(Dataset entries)
+--
/-!
# Greenberg's Lemma 5.9 (LNM 1716) follows from the Ferrero–Washington theorem (proved implication between the
# tree's named facts; no new named fact)

Topic `NumberTheory/IwasawaTheory` (namespace `Literature.NumberTheory.IwasawaTheory.GreenbergLemma59OfFerreroWashington`
for the helpers; the main theorem sits next to the fact it discharges, in `Literature.NumberTheory.IwasawaTheory`).
THEOREM-ONLY file written by the prover seat `bsd-eis-lam-a` g20 (cell `bsd-eis`; `--supports`
stmt-BirchSwinnertonDyer-19035, crux 5 `MazurMCOnX1RankZero`, line `interlude_with_torsion`: its registered stub
`stub_publishedL59 : greenberg1999_lemma59_even_finite` becomes a consequence of the stub `stub_publishedFW`).

* **`greenberg1999_lemma59_even_finite_of_ferreroWashington`** —
  `ferreroWashington1979_classicalMuVanishes → greenberg1999_lemma59_even_finite`: for an odd prime `p`, the
  cyclotomic `ℤ_p`-extension `κ` of `ℚ` and a discrete `Γ_ℚ`-module `Θ` of order `p` with continuous action on which
  the complex conjugations act trivially, the classes of `H¹(Gal(ℚ̄/ℚ_∞), Θ)` unramified outside `p` form a finite set
  (Greenberg: «`H¹(ℚ_Σ/ℚ_∞, Θ)` is finite», whose proof rests on «The `μ`-invariant of `Y^θ` vanishes as a consequence
  of the Ferrero–Washington theorem»).

The proof is Greenberg's (pp. 143–144), assembled by `UnramifiedOutsidePFiniteOfCMTower.finite_unramifiedOutside_of_cmTower`
with: `N = ker(Γ_ℚ → Aut Θ) ∩ ker(Γ_ℚ → Aut μ_p)` (open, normal, abelian quotient of order prime to `p`:
`PrimeOrderModuleCharacter`, `exists_kernel_subgroup`, `exists_root_stabilizer`); an honest complex conjugation
`c ∈ Γ_ℚ` (`exists_isComplexConjugation`); the fields `ℚ̄^{N ∩ Γ_n}` are CM because they are abelian over `ℚ` and
contain `μ_p` (Mathlib's `IsCMField.of_isAbelianGalois`, transported along `Subsingleton (Algebra ℚ _)`); `p` is the
only prime of `ℚ` above `p` and is totally ramified in `ℚ_∞` (`CyclotomicTowerPrimesAboveBound`); and
`ord_p h(ℚ̄^{N ∩ Γ_n}) = λ n + ν` for `n ≫ 0` by Ferrero–Washington for the abelian field `ℚ̄^N` and the restricted
cyclotomic tower (`ZpExtension.restrict`, `isCyclotomic_restrict`, `padicValNat_card_classGroup_eq_classNumberPExp`).

References: [GreenbergLNM1716] §5 Lemma 5.9 (pp. 142–144); [Washington1997] §7.5 (Ferrero–Washington), §13.1;
[NeukirchANT1999] Ch. IV §1.
-/

set_option autoImplicit false

noncomputable section

open scoped Classical Pointwise NumberField IntermediateField
open NumberField IsDedekindDomain Field IntermediateField

namespace Literature.NumberTheory.IwasawaTheory.GreenbergLemma59OfFerreroWashington

open Literature.NumberTheory.EllipticCurves Literature.NumberTheory.EllipticCurves.GreenbergSelmer
  Literature.NumberTheory.EllipticCurves.GreenbergVatsal2000
  Literature.NumberTheory.GaloisRepresentations Literature.NumberTheory.NumberFields
  Literature.NumberTheory.IwasawaTheory.UnramifiedOutsidePFiniteOfCMTower
  Literature.NumberTheory.IwasawaTheory.CyclotomicTowerPrimesAboveBound
  Literature.NumberTheory.IwasawaTheory.EquivariantUnramifiedHomsZpTowerFinite
  Literature.GroupTheory.PrimeOrderModuleCharacter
+--
## What is required
Every record must be retyped so that it matches the original exactly.

## Output for this task
/-!
# Greenberg's Lemma 5.9 (LNM 1716) follows from the Ferrero–Washington theorem (proved implication between the
# tree's named facts; no new named fact)

Topic `NumberTheory/IwasawaTheory` (namespace `Literature.NumberTheory.IwasawaTheory.GreenbergLemma59OfFerreroWashington`
for the helpers; the main theorem sits next to the fact it discharges, in `Literature.NumberTheory.IwasawaTheory`).
THEOREM-ONLY file written by the prover seat `bsd-eis-lam-a` g20 (cell `bsd-eis`; `--supports`
stmt-BirchSwinnertonDyer-19035, crux 5 `MazurMCOnX1RankZero`, line `interlude_with_torsion`: its registered stub
`stub_publishedL59 : greenberg1999_lemma59_even_finite` becomes a consequence of the stub `stub_publishedFW`).

* **`greenberg1999_lemma59_even_finite_of_ferreroWashington`** —
  `ferreroWashington1979_classicalMuVanishes → greenberg1999_lemma59_even_finite`: for an odd prime `p`, the
  cyclotomic `ℤ_p`-extension `κ` of `ℚ` and a discrete `Γ_ℚ`-module `Θ` of order `p` with continuous action on which
  the complex conjugations act trivially, the classes of `H¹(Gal(ℚ̄/ℚ_∞), Θ)` unramified outside `p` form a finite set
  (Greenberg: «`H¹(ℚ_Σ/ℚ_∞, Θ)` is finite», whose proof rests on «The `μ`-invariant of `Y^θ` vanishes as a consequence
  of the Ferrero–Washington theorem»).

The proof is Greenberg's (pp. 143–144), assembled by `UnramifiedOutsidePFiniteOfCMTower.finite_unramifiedOutside_of_cmTower`
with: `N = ker(Γ_ℚ → Aut Θ) ∩ ker(Γ_ℚ → Aut μ_p)` (open, normal, abelian quotient of order prime to `p`:
`PrimeOrderModuleCharacter`, `exists_kernel_subgroup`, `exists_root_stabilizer`); an honest complex conjugation
`c ∈ Γ_ℚ` (`exists_isComplexConjugation`); the fields `ℚ̄^{N ∩ Γ_n}` are CM because they are abelian over `ℚ` and
contain `μ_p` (Mathlib's `IsCMField.of_isAbelianGalois`, transported along `Subsingleton (Algebra ℚ _)`); `p` is the
only prime of `ℚ` above `p` and is totally ramified in `ℚ_∞` (`CyclotomicTowerPrimesAboveBound`); and
`ord_p h(ℚ̄^{N ∩ Γ_n}) = λ n + ν` for `n ≫ 0` by Ferrero–Washington for the abelian field `ℚ̄^N` and the restricted
cyclotomic tower (`ZpExtension.restrict`, `isCyclotomic_restrict`, `padicValNat_card_classGroup_eq_classNumberPExp`).

References: [GreenbergLNM1716] §5 Lemma 5.9 (pp. 142–144); [Washington1997] §7.5 (Ferrero–Washington), §13.1;
[NeukirchANT1999] Ch. IV §1.
-/

set_option autoImplicit false

noncomputable section

open scoped Classical Pointwise NumberField IntermediateField
open NumberField IsDedekindDomain Field IntermediateField

namespace Literature.NumberTheory.IwasawaTheory.GreenbergLemma59OfFerreroWashington

open Literature.NumberTheory.EllipticCurves Literature.NumberTheory.EllipticCurves.GreenbergSelmer
  Literature.NumberTheory.EllipticCurves.GreenbergVatsal2000
  Literature.NumberTheory.GaloisRepresentations Literature.NumberTheory.NumberFields
  Literature.NumberTheory.IwasawaTheory.UnramifiedOutsidePFiniteOfCMTower
  Literature.NumberTheory.IwasawaTheory.CyclotomicTowerPrimesAboveBound
  Literature.NumberTheory.IwasawaTheory.EquivariantUnramifiedHomsZpTowerFinite
  Literature.GroupTheory.PrimeOrderModuleCharacter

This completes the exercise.